The cone moves. As it moves, the voice coil cuts through the magnet's field and generates a voltage of its own — back-EMF — that flows back into the amp as a reverse current. The amp's output stage now sees not just the speaker's impedance curve but that curve plus the back-EMF the cone is generating right now, which depends on how fast the cone is moving, which depends on what you played a millisecond ago. The load is no longer a curve. It is a curve being modulated, instant by instant, by the cone's own motion.

The amp responds. Its output voltage follows what the load is doing. The transformer's behaviour — leakage inductance, winding capacitance, core saturation — interacts with all of this differently depending on signal level. None of it sits still. The whole electrical system between your pick and the air is in conversation with itself, and the conversation is non-stationary.

Most of this is too technical to be useful to a player. What is useful is the consequence: the amp's tone changes with what you are playing, because the load the amp is driving changes with what you are playing. That is not a metaphor. That is what is happening in the wire.

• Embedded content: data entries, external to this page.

/-!
# `hoff ⇒ hoff′`: the clause off the axis of the cylinder `Spec k[X_{n+1}]/(f)` follows from the clause off the origin of
# `Spec k[X_n]/(f)` — the cylinder step `CNCylinder.strongPlusStep_cylinder_of_cnData` with the ABSOLUTE side hypothesis
# (crux `FInjectiveMacaulayfication` stmt-ResolutionOfSingularities-15315, chain w45a, hole #3; pool item W4.5a U6
# `CylinderHoffDischarge`, res-L1-w45a-plan-1 R12.14 (c) / R9.4 (b); owner res-D-pv-017 AS res-L1-w45a-stub-5)

Support file for crux stmt-ResolutionOfSingularities-15315 (`FrobeniusLadder.FInjectiveMacaulayfication`), chain w45a.
[OURS · L1 W4.5a] — NOT a statement of any manuscript; AI-written, weaker than expert review.

* `clause_polynomial_atPrime_of_comap` — the clause (every system of parameters weakly regular, parameter ideals Frobenius
  closed) ascends from `A_{P ∩ A}` to `A[t]_P` for ONE prime `P` of `A[t]` (`A` Noetherian of characteristic `p`; every residue
  field): the pointwise form of `PolynomialLocalizationClause.clause_polynomial_atPrime` (same proof, which only ever used the
  clause at `P ∩ A`).
* `exists_cylinderEquiv` — `k[X_{n+1}]/(rename succ f) ≃+* (k[X_n]/(f))[t]`, `x̄_{succ j} ↦ C x̄_j`, `x̄_0 ↦ t`.
* `clause_atMaximal_of_ringEquiv_polynomial` / `hoff'_of_hoff` — if the clause holds at the maximal ideals of
  `R = k[X_n]/(f)` off `V(x̄_1,…,x̄_n)` then it holds at the maximal ideals of the cylinder `R' = k[X_{n+1}]/(rename succ f)` off
  the axis `V(x̄_{succ j})`: a maximal `Q'` of `R' ≅ R[t]` contracts to a MAXIMAL ideal `q` of `R` (`R` is Jacobson:
  `Polynomial.isMaximal_comap_C_of_isJacobsonRing`) still off the origin, and the clause ascends `R_q ⇝ R[t]_{Q}` by
  `clause_polynomial_atPrime_of_comap` (the abstract form keeps one instance path per ring).
* `strongPlusStep_cylinder_of_cnData'` — `CNCylinder.strongPlusStep_cylinder_of_cnData` (p503342) with its only cylinder-side
  hypothesis `hoff′` replaced by the absolute `hoff` of the CN engine `CNConeFiModelPrime.cnConeFiModel_of_isPrime`: the
  cylinder over ANY Cartier–Newton point model inherits a STRONG⁺ confined iso-step at the generic point of its axis from exactly
  the data of the point model.
No definitions, no named facts. [folklore]
-/

-- single-problem summit: the doubled namespace component is forced
set_option linter.dupNamespace false

noncomputable section

open Polynomial IsLocalRing RingTheory.Sequence AlgebraicGeometry CategoryTheory Literature.AlgebraicGeometry.Resolution

namespace Summit.ResolutionOfSingularities.ResolutionOfSingularities.Theorems.FInjectiveMacaulayfication.CylinderHoffDischarge

open Summit.ResolutionOfSingularities.ResolutionOfSingularities.Theorems.FInjectiveMacaulayfication

/-! ## §1 The clause ascends from `A_{P ∩ A}` to `A[t]_P` -/

set_option maxHeartbeats 800000 in
/-- **The clause ascends from `A_{P ∩ A}` to `A[t]_P`** (`A` Noetherian of characteristic `p`, `P` a prime of `A[t]`; every
residue field): `A[t]_P ≅ (A_𝔭[t])_{P'}` with `𝔭 = P ∩ A` and `PolynomialLocalizationClause.clause_polynomial_localization`
over the local ring `A_𝔭`. Pointwise form of `PolynomialLocalizationClause.clause_polynomial_atPrime`. [folklore] -/
theorem clause_polynomial_atPrime_of_comap (p : ℕ) [Fact p.Prime] (A : Type) [CommRing A] [IsNoetherianRing A] [CharP A p]
    (P : Ideal A[X]) [P.IsPrime]
    (hA : ∀ d : ℕ, ringKrullDim (Localization.AtPrime (P.comap (C : A →+* A[X]))) = d →
      ∀ s : Fin d → Localization.AtPrime (P.comap (C : A →+* A[X])), (Ideal.span (Set.range s)).radical.IsMaximal →
        IsWeaklyRegular (Localization.AtPrime (P.comap (C : A →+* A[X]))) (List.ofFn s) ∧
        ∀ y : Localization.AtPrime (P.comap (C : A →+* A[X])), (∃ e : ℕ, y ^ p ^ e ∈ Ideal.span
          ((fun z : Localization.AtPrime (P.comap (C : A →+* A[X])) => z ^ p ^ e) ''
            (Ideal.span (Set.range s) : Set (Localization.AtPrime (P.comap (C : A →+* A[X])))))) →
          y ∈ Ideal.span (Set.range s)) :
    ∀ d : ℕ, ringKrullDim (Localization.AtPrime P) = d → ∀ s : Fin d → Localization.AtPrime P,
      (Ideal.span (Set.range s)).radical.IsMaximal →
      IsWeaklyRegular (Localization.AtPrime P) (List.ofFn s) ∧
      ∀ y : Localization.AtPrime P, (∃ e : ℕ, y ^ p ^ e ∈ Ideal.span
        ((fun z : Localization.AtPrime P => z ^ p ^ e) ''
          (Ideal.span (Set.range s) : Set (Localization.AtPrime P)))) → y ∈ Ideal.span (Set.range s) := by
  -- `𝔭 = P ∩ A`, `S = A_𝔭[t]` a localization of `A[t]`
  set 𝔭 : Ideal A := P.comap (C : A →+* A[X]) with h𝔭
  haveI : CharP (Localization.AtPrime 𝔭) p := DegreeZeroDescent.charP_localization_atPrime p 𝔭
  letI algS : Algebra A[X] (Localization.AtPrime 𝔭)[X] := Polynomial.algebra A (Localization.AtPrime 𝔭)
  haveI hS : IsLocalization (𝔭.primeCompl.map (C : A →+* A[X])) (Localization.AtPrime 𝔭)[X] :=
    Polynomial.isLocalization 𝔭.primeCompl (Localization.AtPrime 𝔭)
  have halgS : ∀ f : A[X], algebraMap A[X] (Localization.AtPrime 𝔭)[X] f = f.map (algebraMap A (Localization.AtPrime 𝔭)) :=
    fun f => rfl
  have hdisj : Disjoint (↑(𝔭.primeCompl.map (C : A →+* A[X])) : Set A[X]) (↑P : Set A[X]) := by
    rw [Set.disjoint_left]
    rintro _ ⟨a, ha, rfl⟩ haP
    exact ha haP
  -- `P' = P·S`, a prime of `S` over `P` and over the maximal ideal of `A_𝔭`
  haveI hP' : (P.map (algebraMap A[X] (Localization.AtPrime 𝔭)[X])).IsPrime :=
    IsLocalization.isPrime_of_isPrime_disjoint (𝔭.primeCompl.map (C : A →+* A[X])) (Localization.AtPrime 𝔭)[X] P
      inferInstance hdisj
  have hunder : (P.map (algebraMap A[X] (Localization.AtPrime 𝔭)[X])).comap (algebraMap A[X] (Localization.AtPrime 𝔭)[X]) = P :=
    IsLocalization.under_map_of_isPrime_disjoint (𝔭.primeCompl.map (C : A →+* A[X])) (Localization.AtPrime 𝔭)[X]
      inferInstance hdisj
  have hP'c : (P.map (algebraMap A[X] (Localization.AtPrime 𝔭)[X])).comap (C : Localization.AtPrime 𝔭 →+* (Localization.AtPrime 𝔭)[X]) =
      maximalIdeal (Localization.AtPrime 𝔭) := by
    have hcomp : (C : Localization.AtPrime 𝔭 →+* (Localization.AtPrime 𝔭)[X]).comp (algebraMap A (Localization.AtPrime 𝔭)) =
        (algebraMap A[X] (Localization.AtPrime 𝔭)[X]).comp (C : A →+* A[X]) :=
      RingHom.ext fun a => by rw [RingHom.comp_apply, RingHom.comp_apply, halgS, map_C]
    have h1 : ((P.map (algebraMap A[X] (Localization.AtPrime 𝔭)[X])).comap
        (C : Localization.AtPrime 𝔭 →+* (Localization.AtPrime 𝔭)[X])).under A = 𝔭 := by
      rw [Ideal.under_def, Ideal.comap_comap, hcomp, ← Ideal.comap_comap, hunder]
    calc (P.map (algebraMap A[X] (Localization.AtPrime 𝔭)[X])).comap (C : Localization.AtPrime 𝔭 →+* (Localization.AtPrime 𝔭)[X])
        = (((P.map (algebraMap A[X] (Localization.AtPrime 𝔭)[X])).comap
            (C : Localization.AtPrime 𝔭 →+* (Localization.AtPrime 𝔭)[X])).under A).map (algebraMap A (Localization.AtPrime 𝔭)) :=
          (IsLocalization.map_under (M := 𝔭.primeCompl) (S := Localization.AtPrime 𝔭) _).symm
      _ = 𝔭.map (algebraMap A (Localization.AtPrime 𝔭)) := by rw [h1]
      _ = maximalIdeal (Localization.AtPrime 𝔭) := IsLocalization.AtPrime.map_eq_maximalIdeal 𝔭 _
  -- the clause at `T = S_{P'}`
  have hT := PolynomialLocalizationClause.clause_polynomial_localization p (Localization.AtPrime 𝔭) hA
    (P.map (algebraMap A[X] (Localization.AtPrime 𝔭)[X])) hP'c
  -- `T` is the localization of `A[t]` at `P`
  haveI : IsLocalization.AtPrime (Localization.AtPrime (P.map (algebraMap A[X] (Localization.AtPrime 𝔭)[X]))) P := by
    have h := IsLocalization.isLocalization_isLocalization_atPrime_isLocalization (𝔭.primeCompl.map (C : A →+* A[X]))
      (T := Localization.AtPrime (P.map (algebraMap A[X] (Localization.AtPrime 𝔭)[X])))
      (P.map (algebraMap A[X] (Localization.AtPrime 𝔭)[X]))
    have hM : ((P.map (algebraMap A[X] (Localization.AtPrime 𝔭)[X])).comap
        (algebraMap A[X] (Localization.AtPrime 𝔭)[X])).primeCompl = P.primeCompl := by
      ext x
      rw [Ideal.mem_primeCompl_iff, Ideal.mem_primeCompl_iff, hunder]
    change IsLocalization P.primeCompl _
    rw [← hM]
    exact h
  let e : Localization.AtPrime (P.map (algebraMap A[X] (Localization.AtPrime 𝔭)[X])) ≃+* Localization.AtPrime P :=
    (IsLocalization.algEquiv P.primeCompl
      (Localization.AtPrime (P.map (algebraMap A[X] (Localization.AtPrime 𝔭)[X]))) (Localization.AtPrime P)).toRingEquiv
  exact DegreeZeroDescent.inlineClause_of_ringEquiv
    (L := Localization.AtPrime (P.map (algebraMap A[X] (Localization.AtPrime 𝔭)[X]))) (L' := Localization.AtPrime P) p e hT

I have spent enough time designing reactive load circuits — the boxes meant to fool a tube amp into thinking it is connected to a real speaker — to know this from the other side. The impedance curve is the easy part. The cone-driven dynamics are the hard part.

Guitarists describe what they hear from real amps as having a 3D quality — depth, dimension, life on either side of the note. What they are describing is the sound of a system in conversation with itself.

IV.
Why digital sims feel flat

An impulse response is a snapshot. You play a single click into a microphone in front of a speaker that is being driven by an amp at one volume, capture the response, and the resulting file describes how that system shapes audio. Convolve any signal with the IR and you get what the signal would sound like through that system at that operating point.

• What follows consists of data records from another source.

omit [Algebra.IsQuadraticExtension F E] in
/-- **topological membership**: if `U ≤ H(F_v)` is open and `M, M′ : F_v → M_{2n}(E ⊗ F_v)` are continuous at `0` with `M 0 = 1 = M′ 0`, then for `z` near `0` every
`q ∈ H(F_v)` whose matrix is `M z` and whose inverse has matrix `M′ z` lies in `U` (the topology of `H(F_v)` is induced from `M × Mᵐᵒᵖ` along ★ `localPiEquiv`,
the inclusion `U(J)(F_v) ≤ GL`, and `Units.embedProduct`). [cite: Casselman1980, §3] -/
theorem eventually_mem_of_matS_eq {U : Subgroup (UnitaryGroup.localPi E c (n + n) JD v)}
    (hU : IsOpen (U : Set (UnitaryGroup.localPi E c (n + n) JD v)))
    {M M' : v.adicCompletion F → Matrix (Fin (n + n)) (Fin (n + n)) (LocalRing E v)} (hM : ContinuousAt M 0) (hM' : ContinuousAt M' 0)
    (hM0 : M 0 = 1) (hM'0 : M' 0 = 1) :
    ∀ᶠ z in 𝓝 (0 : v.adicCompletion F), ∀ q : UnitaryGroup.localPi E c (n + n) JD v,
      matS F E c v n q = M z → matS F E c v n q⁻¹ = M' z → q ∈ U := by
  have hU' : IsOpen ((localPiEquiv E c (n + n) JD v) '' (U : Set (UnitaryGroup.localPi E c (n + n) JD v))) :=
    (localPiEquiv E c (n + n) JD v).toHomeomorph.isOpenMap _ hU
  obtain ⟨O₁, hO₁, hO₁eq⟩ := isOpen_induced_iff.1 hU'
  obtain ⟨O, hO, hOeq⟩ := isOpen_induced_iff.1 hO₁
  have hΦc : ContinuousAt (fun z => (M z, MulOpposite.op (M' z))) 0 := hM.prodMk (MulOpposite.continuous_op.continuousAt.comp hM')
  have h1O : ((1 : Matrix (Fin (n + n)) (Fin (n + n)) (LocalRing E v)), MulOpposite.op (1 : Matrix (Fin (n + n)) (Fin (n + n)) (LocalRing E v))) ∈ O := by
    have h1U' : (localPiEquiv E c (n + n) JD v) 1 ∈ (localPiEquiv E c (n + n) JD v) '' (U : Set _) := ⟨1, U.one_mem, rfl⟩
    rw [← hO₁eq, Set.mem_preimage, map_one, OneMemClass.coe_one, ← hOeq, Set.mem_preimage, map_one] at h1U'
    exact h1U'
  have hW : ∀ᶠ z in 𝓝 (0 : v.adicCompletion F), (M z, MulOpposite.op (M' z)) ∈ O :=
    hΦc.preimage_mem_nhds (by rw [hM0, hM'0]; exact hO.mem_nhds h1O)
  filter_upwards [hW] with z hz q hq hq'
  have hemb : Units.embedProduct _ ((localPiEquiv E c (n + n) JD v q).1) = (M z, MulOpposite.op (M' z)) := by
    rw [Units.embedProduct_apply]
    refine Prod.ext hq ?_
    show MulOpposite.op (Units.val ((localPiEquiv E c (n + n) JD v q).1⁻¹)) = MulOpposite.op (M' z)
    rw [← Subgroup.coe_inv, ← map_inv]
    exact congrArg MulOpposite.op hq'
  have hq1 : (localPiEquiv E c (n + n) JD v q).1 ∈ O₁ := by
    rw [← hOeq, Set.mem_preimage, hemb]; exact hz
  have hq2 : localPiEquiv E c (n + n) JD v q ∈ (localPiEquiv E c (n + n) JD v) '' (U : Set _) := by
    rw [← hO₁eq]; exact hq1
  obtain ⟨q', hq'U, hq'e⟩ := hq2
  rwa [← (localPiEquiv E c (n + n) JD v).injective hq'e]

omit [NumberField F] [Algebra F E] in
/-- in the ultrametric field `E_w` the unit sphere is a neighbourhood of `1`: a function continuous at `0` with value `1` has norm `1` near `0`.
[cite: BushnellHenniart2006, §1.1] -/
theorem eventually_norm_eq_one {X : Type*} [TopologicalSpace X] {x₀ : X} (w : HeightOneSpectrum (𝓞 E)) {f : X → w.adicCompletion E}
    (hf : ContinuousAt f x₀) (hf0 : f x₀ = 1) : ∀ᶠ x in 𝓝 x₀, ‖f x‖ = 1 := by
  have hball : Metric.ball (1 : w.adicCompletion E) 1 ∈ 𝓝 (f x₀) := by rw [hf0]; exact Metric.ball_mem_nhds _ one_pos
  filter_upwards [hf.preimage_mem_nhds hball] with x hx
  have hlt : ‖f x - 1‖ < ‖(1 : w.adicCompletion E)‖ := by rw [norm_one, ← dist_eq_norm]; exact hx
  have h := IsUltrametricDist.norm_add_eq_max_of_norm_ne_norm (ne_of_lt hlt)
  rw [sub_add_cancel] at h
  rw [h, max_eq_right hlt.le, norm_one]
import Summits.AtomisticToContinuum.HydrodynamicLimit.Theses.ResponseRigidity
import Summits.AtomisticToContinuum.HydrodynamicLimit.Theses.GermanoSplitLES
import Summits.AtomisticToContinuum.HydrodynamicLimit.Theorems.RelayRaceLocalityNearConstantShortTimeHLMeansNecessary
import Summits.AtomisticToContinuum.HydrodynamicLimit.Theorems.RelayRaceLocalityNearConstantShortTimeHLKineticMoments
import Summits.AtomisticToContinuum.HydrodynamicLimit.Theorems.VitaliAmplitudeTransferAmplitudeTransferIdentification
import Literature.MathematicalPhysics.KineticTheory.HardSphereEulerProofs
import HarnessLib

/-!
# Crux `RestartPrinciple` (stmt-AtomisticToContinuum-12503), line `IdeatorFourSketch` — the guarded conjunct implies the MEAN hydrodynamic limit

Support file (`--supports stmt-AtomisticToContinuum-12503`, registered sub-goal
`meanHydroLimitInBand_of_hydroLimitInBand`, the leverage certificate of line `IdeatorFourSketch`): the consequent `G` of
the crux — the packing-guarded hydrodynamic limit IN PROBABILITY, shared item stmt-AtomisticToContinuum-9133
`GermanoSplitLES.HydroLimitInBand` — implies the line's remaining input, the hydrodynamic limit IN MEAN for smooth test
functions, shared item stmt-AtomisticToContinuum-11927 `ResponseRigidity.MeanHydroLimitInBand`. Together with the landed
converse direction (`hydroLimitInBand_of_meanHydroLimitInBand`, through `MeanClosure` = stmt-11929) this closes the
equivalence `RestartPrinciple ⟺ 9133 ⟺ 11927` modulo landed glue.

PROOF (uniform integrability, no dynamics beyond energy conservation). Take `η := η₀` and, profile by profile,
`σ₀ := min σ₀ (1/2)` (so that the local Gibbs laws are probability measures, `isProbabilityMeasure_localGibbsLaw`). Inside
the frame `G` gives convergence in probability at time `t` of the three empirical fields of `(Φ N).flow t z` under
`P_N = localGibbsLaw σ a₀ u₀ θ₀ N (Φ N)`, for every CONTINUOUS `χ` (a smooth `χ` is continuous). Upgrade to convergence of
the expectations:
* DENSITY: `|ρ_N[χ]| ≤ sup|χ|`, bounded convergence (`HardSphereLDA.tendsto_integral_of_tendsto_measure`);
* MOMENTUM, coordinate `j`: `(m_N[χ]ⱼ)² ≤ (sup|χ|)² · (N+1)⁻¹∑‖vᵢ(t)‖²`, and the mean squared speed is CONSERVED along the
  flow (`sum_norm_sq_vel_flow_ae`) with static value `≤ 3 sup θ₀ + sup‖u₀‖²` (`lintegral_avg_norm_sq_vel_le`): a uniform
  second-moment bound, so `tendsto_integral_of_tendsto_measure_of_sq_le` applies (this is the momentum block of
  `NearConstantShortTimeHL.meansConverge_of_nearConstantShortTimeHL` transplanted to the conjunct family);
* ENERGY (the `L²` route): `(e_N[χ])² ≤ (sup|χ|)² · ((N+1)⁻¹∑‖vᵢ(t)‖²/2)² = (sup|χ|)² · k_N(0)²` a.s. (conservation) and
  `E[k_N(0)²] ≤ 2(sup‖u₀‖⁴ + 15 sup θ₀²)` (`lintegral_kineticEnergy_sq_le`, Gaussian fourth moments), then again
  `tendsto_integral_of_tendsto_measure_of_sq_le`.
References: C. Kipnis – C. Landim (1999), App. 1 §8; H. Spohn (1991), Part I §2.3, Ch. 3;
H.-T. Yau, Lett. Math. Phys. 22 (1991) §2.

DEPENDENCY DRIFT (2026-08-17). Route-repair GermanoSplitLES rev 5 (2026-08-16T23:18:19Z, after the statement re-type
p126922) DROPPED the route's copy `GermanoSplitLES.HydroLimitInBand` of the shared item stmt-AtomisticToContinuum-9133 (the
item itself is live and unchanged in the other routes that carry it, e.g. `ImplosionDichotomy.HydroLimitInBand`), so the final
theorem below stopped elaborating. It is kept compiling, statement text unchanged, by ONE file-local definition: the
shared item's signature, VERBATIM, re-homed as `GermanoSplitLES.HydroLimitInBand` INSIDE this file's namespace
(`…RestartPrinciple.AgeDuhamelForgetting.GermanoSplitLES.HydroLimitInBand` — namespace-local, so it can clash with no
other re-homing of the dropped decl and shadows none). Its body is also verbatim the body of the re-typed sub-problem decl
`_root_.HydrodynamicLimit`, against which lead c10 RE-LANDED this file's content as
`Theorems/RelayRaceLocalityRestartPrincipleMeanOfConjunct.lean` (`RestartPrinciple.meanHydroLimitInBand_of_hydrodynamicLimit`);
this file stays as the record of p128777.
-/

noncomputable section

The mathematics requires the system to be linear and time-invariant. An IR cannot describe a system whose load shifts with the signal driving it — by construction, it is a snapshot of a system that does not sit still.

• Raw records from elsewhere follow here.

/-- `invTwoPiHi ≥ 0` (rational form). [folklore] -/
theorem invTwoPiHi_nonneg_rat : (0 : ℚ) ≤ invTwoPiHi := by
  unfold invTwoPiHi piLo; norm_num

/-- The table moves the matrix `P` by at most `q_π 2^{-pnu}` entrywise on `k, l ≤ N`. [folklore] -/
theorem abs_pmQ_sub_pmQ_le (hA : c.checkNuA = true) (hB : c.checkNuB = true) {k l : ℕ}
    (hk : k < c.base.N + 1) (hl : l < c.base.N + 1) :
    |c.base.pmQ c.nu k l - c.base.pmQ c.base.nuTab k l| ≤ invTwoPiHi / 2 ^ c.pnu := by
  have hq0 : (0 : ℚ) ≤ invTwoPiHi := invTwoPiHi_nonneg_rat
  unfold WeilCert.pmQ
  by_cases hkl : k % 2 = l % 2
  · rw [if_pos hkl, if_pos hkl]
    have hq : k + l ≤ 2 * c.base.N := by omega
    obtain ⟨h1, h2⟩ := nu_bounds hA hB hq
    rw [WeilCert.getV_nuTab hq]
    have hF : (1 : ℚ) ≤ (k.factorial * l.factorial : ℚ) := by
      have := Nat.factorial_pos k
      have := Nat.factorial_pos l
      exact_mod_cast Nat.one_le_iff_ne_zero.2 (Nat.mul_ne_zero (by omega) (by omega))
    have hs : |((-1 : ℚ) ^ k * (-1) ^ ((k + l) / 2))| = 1 := by
      rw [abs_mul, abs_pow, abs_pow, abs_neg, abs_one, one_pow, one_pow, mul_one]
    have e : (-1 : ℚ) ^ k * 2 * c.base.tauQ k * c.base.tauQ l -
        invTwoPiHi * ((-1) ^ k * (-1) ^ ((k + l) / 2) * getV c.nu (k + l) / (k.factorial * l.factorial)) -
        ((-1) ^ k * 2 * c.base.tauQ k * c.base.tauQ l -
          invTwoPiHi * ((-1) ^ k * (-1) ^ ((k + l) / 2) * c.base.nuQ (k + l) /
            (k.factorial * l.factorial))) =
        -(((-1 : ℚ) ^ k * (-1) ^ ((k + l) / 2)) *
          (invTwoPiHi * (getV c.nu (k + l) - c.base.nuQ (k + l)) / (k.factorial * l.factorial))) := by
      ring
    rw [e, abs_neg, abs_mul, hs, one_mul, abs_div, abs_mul, abs_of_nonneg hq0,
      abs_of_nonneg (by linarith), abs_of_pos (by linarith)]
    rw [div_le_div_iff₀ (by linarith) (by positivity)]
    have h3 : invTwoPiHi * (getV c.nu (k + l) - c.base.nuQ (k + l)) ≤ invTwoPiHi * (1 / 2 ^ c.pnu) :=
      mul_le_mul_of_nonneg_left (by linarith) hq0
    calc invTwoPiHi * (getV c.nu (k + l) - c.base.nuQ (k + l)) * 2 ^ c.pnu
        ≤ invTwoPiHi * (1 / 2 ^ c.pnu) * 2 ^ c.pnu := mul_le_mul_of_nonneg_right h3 (by positivity)
      _ = invTwoPiHi * 1 := by field_simp
      _ ≤ invTwoPiHi * (k.factorial * l.factorial : ℚ) := mul_le_mul_of_nonneg_left hF hq0
  · rw [if_neg hkl, if_neg hkl, sub_zero, abs_zero]
    positivity

/-- `rd` is monotone. [folklore] -/
theorem ratRd_mono (p : ℕ) {x y : ℚ} (h : x ≤ y) : ratRd p x ≤ ratRd p y := by
  unfold ratRd
  exact div_le_div_of_nonneg_right (by exact_mod_cast Int.floor_le_floor (by nlinarith [pow_pos (two_pos (α := ℚ)) p]))
    (by positivity)

/-- The scalar side conditions transfer from the table to the exact moments: the only entry that
differs is `κ`, and `κ(ν) ≥ κ(nu) ≥ θ + nuErr... ≥ 0` because `nu[N+1] ≥ ν_{N+1}`. [folklore] -/
theorem checkScalars_nuTab (hsc : c.base.checkScalars c.nu = true) (hA : c.checkNuA = true)
    (hB : c.checkNuB = true) : c.base.checkScalars c.base.nuTab = true := by
  obtain ⟨h2a, ha1, hT, haT, hρT, hN, hκ⟩ := WeilCert.scalars_spec hsc
  have ha0 : 0 ≤ c.base.a0 := by
    have : (0 : ℚ) ≤ logTwoHi := by unfold logTwoHi; norm_num
    linarith
  have hq : c.base.N + 1 ≤ 2 * c.base.N := by omega
  obtain ⟨h1, -⟩ := nu_bounds hA hB hq
  rw [← WeilCert.getV_nuTab hq] at h1
  have hnp : c.base.nuPrime c.base.nuTab ≤ c.base.nuPrime c.nu := by
    unfold WeilCert.nuPrime
    exact div_le_div_of_nonneg_right (by linarith) (by positivity)
  have hke : c.base.kappaExact c.nu ≤ c.base.kappaExact c.base.nuTab := by
    unfold WeilCert.kappaExact
    have hprod : 0 ≤ 2 * c.base.a0 * (5 * invTwoPiHi *
        (c.base.nuPrime c.nu - c.base.nuPrime c.base.nuTab)) :=
      mul_nonneg (mul_nonneg (by norm_num) ha0)
        (mul_nonneg (mul_nonneg (by norm_num) invTwoPiHi_nonneg_rat) (sub_nonneg.2 hnp))
    linarith
  have hκ' : 0 ≤ c.base.kappaQ c.base.nuTab :=
    hκ.trans (ratRd_mono _ hke)
  unfold WeilCert.checkScalars
  simp only [Bool.and_eq_true, decide_eq_true_eq]
  exact ⟨⟨⟨⟨⟨⟨h2a, ha1⟩, hT⟩, haT⟩, hρT⟩, hN⟩, hκ'⟩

The amp-speaker conversation does not sit still. It is modulated by back-EMF, by transformer saturation, by the cone's motion. The simple-IR approach to cab simulation is, mathematically, the wrong tool for the job. The math is right. The problem is the wrong shape.

The high-end products know this. Suhr's Reactive Load is built explicitly to handle the reactive part of the load separately from the IR that handles the spectral shape; the marketing line is it feels like you are still connected to a cabinet. Universal Audio markets the OX as Dynamic Speaker Modelling, claiming to capture speaker breakup, drive and cone cry. Fractal's Dyna-Cab includes a speaker-impedance-curve value and a reacting transformer model. These are real attempts at the actual problem.

Two Notes uses the word dynamic in their DynIR product, but their dynamic is mic-position interpolation between many fixed IRs — not back-EMF, not load reactance. The product is good at what it does. What it does is not what the word suggests.

None of the products fully closes the gap. The 3D quality is hard to capture because the conversation is genuinely complex. The flat feeling guitarists report when comparing modellers to tube amps is not snobbery and it is not nostalgia. It is the sound of a snapshot played back where a conversation should be.

V.
The verdict

Treat impedance as a tonal lever, not a safety match. Pick the cab impedance that gives you the breakup character and frequency tilt you want for the amp you are playing. The calculator above keeps you above the floor; the rest is a musical decision.

Try the same speaker in two impedance variants if you have the chance. The eight-ohm version is not the sixteen-ohm version. Your ears will tell you which one your amp wants. The catalogue will not.

And when a digital sim sounds flat to you next to a real amp, do not assume your ears are wrong. They are hearing the gap between a snapshot and a conversation. The 3D quality guitarists hear in real amps is the sound of a system in conversation with itself — and a snapshot of that system, however good, will always be a snapshot.